/-
Copyright (c) 2026 the pub-hodgecm-mathlib formalisation cell (harness21).  Prover seat hodgecm-mathlib-LH10-p01 (g12): road M6 → F5 → dyadic chain of `stub_DyUnramCore` (D-UNR),
brick (L2-1)-dy «BOUNDARY VALUES, 2-FREE» part 1∕4 — the level-two Heisenberg classes without `v 2 = 1`; 2026-09-03.
-/
import Literature.NumberTheory.Automorphic.UnitaryThreeLevelTwoHeisenbergClasses   -- ★ (A2) (F0P3-p03): the `v 2 = 1` originals and their whole plumbing ((A1) `UnitaryThreeLevelTwoCongruence`: `ϖ_facts`, `v_corner_trace_le_of_near_upperUnipotent`, `exists_norm_eq_of_residual`, valuation bookkeeping; ★ p08 currency)
import HarnessLib

/-!
# The level-two classes of near-Heisenberg elements of the hyperspecial unitary group in three variables — EVERY residue characteristic (Rogawski 1990, §3.9)

Topic `NumberTheory/Automorphic`; namespace `Literature.NumberTheory.Automorphic.UnitaryGroup`.  THEOREMS ONLY (no definition, no instance, no notation, no named fact, no `sorry`);
kernel lane `--supports stmt-HodgeConjecture-24833`.  Cell `pub/hodgecm-mathlib` (D-0151), crux H413 = `stmt-HodgeConjecture-24833`; road M6 → F5 → the dyadic chain of organ (D-UNR)
`stub_DyUnramCore`, LEVEL TWO, site (L2-1) (boundary values): ★ (A2) `levelTwo_conj_cornerUnipotent_of_near_heisenberg` ∕ `levelTwo_conj_upperUnipotent_one_of_near_heisenberg` carry
`h2 : v 2 = 1` and use it at exactly two places — the SKEW PART `β♭ := (β − σβ)∕2` of the corner unit (§1, Step 2) and the solution `s := −δ∕2` of `σs − s ≡ δ (mod ϖ²)` (§2, Step 2).
Both are instances of the θ-device of ★ `UnitaryThreeRegularUnipotentClassOfTraceOne` at level two: ★ `UnramifiedLocalConjDatum.trace` ALREADY provides an INTEGRAL `t₁` with
`t₁ + σt₁ = 1`, and `β♭ := β − (β + σβ)·t₁` is skew with `v β♭ = v β = 1` (because `v(β + σβ) ≤ |ϖ|²`), while `s := −δ·t₁` has `σs − s = δ − (δ + σδ)·σt₁ ≡ δ (mod ϖ²)`.  So
both statements hold with `h2` DELETED and NO new hypothesis; this file is ★ (A2) VERBATIM except those two steps (names suffixed `_of_trace`).  Consumers: the 2-free RIGID-2
(`UnitaryThreeBoundaryRigidityLevelTwoOfTrace`), its unit-factor form, and the dyadic twin of ★ `exists_boundaryValues_of_levelTwo`.
HONEST LABEL: HC_CM is proved only modulo the 7 printed citations (2 remaining named inputs: hLiu418 = stmt-HodgeConjecture-24832, h413 = stmt-HodgeConjecture-24833) until rung 0
closes; elementary matrix algebra over a valued field, count-neutral (zero label movement until the desk prices the `stub_N6nsDyadic` rider).

* §1 **`levelTwo_conj_cornerUnipotent_of_near_heisenberg_of_trace`** — `x ≡ u(α, β)`, `v α < 1`, `v β = 1` ⇒ `k x k⁻¹ ≡ n(t₀)` for every skew unit `t₀` (residual norm
  surjectivity `hN`), NO `v 2 = 1`;
* §2 **`levelTwo_conj_upperUnipotent_one_of_near_heisenberg_of_trace`** — `x ≡ u(α, β)`, `v α = 1` ⇒ `k x k⁻¹ ≡ u(1, b₀)` for every `b₀` with `b₀ + σb₀ + 1 = 0`, NO `v 2 = 1`.

## References
* [Rogawski1990] J. D. Rogawski, *Automorphic Representations of Unitary Groups in Three Variables*, Ann. of Math. Stud. 123 (1990): §1.10 p. 9, §3.9 p. 32, Prop. 3.9.1.
* [Tits1979] J. Tits, *Reductive groups over local fields*, Proc. Sympos. Pure Math. 33.1 (1979): §3.3.3 (hyperspecial `K₀`), §3.5 (congruence filtration).
* [Serre1979] J.-P. Serre, *Local Fields*, GTM 67 (1979): Ch. V §2 Prop. 3 (norms and traces in unramified extensions), Ch. X §1 (additive Hilbert 90).
-/

set_option autoImplicit false

open Matrix
open scoped Valued WithZero Matrix MatrixGroups

namespace Literature.NumberTheory.Automorphic.UnitaryGroup

open Literature.NumberTheory.Automorphic Literature.NumberTheory.Automorphic.HermitianLattice Literature.NumberTheory.Automorphic.UnitaryLatticeTree

variable {K : Type*} [Field K] [Valued K ℤᵐ⁰]
import Mathlib
import HarnessLib
import HarnessLib.Audit
import Summits.KontsevichZagierPeriods.Statement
________
Work instruction →
Above are the records. Print exactly, and only, the lines from the line with "# The level-two" to the line with "of organ (D-UNR)", both inclusive.

Exercise solution →
# The level-two classes of near-Heisenberg elements of the hyperspecial unitary group in three variables — EVERY residue characteristic (Rogawski 1990, §3.9)

Topic `NumberTheory/Automorphic`; namespace `Literature.NumberTheory.Automorphic.UnitaryGroup`.  THEOREMS ONLY (no definition, no instance, no notation, no named fact, no `sorry`);
kernel lane `--supports stmt-HodgeConjecture-24833`.  Cell `pub/hodgecm-mathlib` (D-0151), crux H413 = `stmt-HodgeConjecture-24833`; road M6 → F5 → the dyadic chain of organ (D-UNR)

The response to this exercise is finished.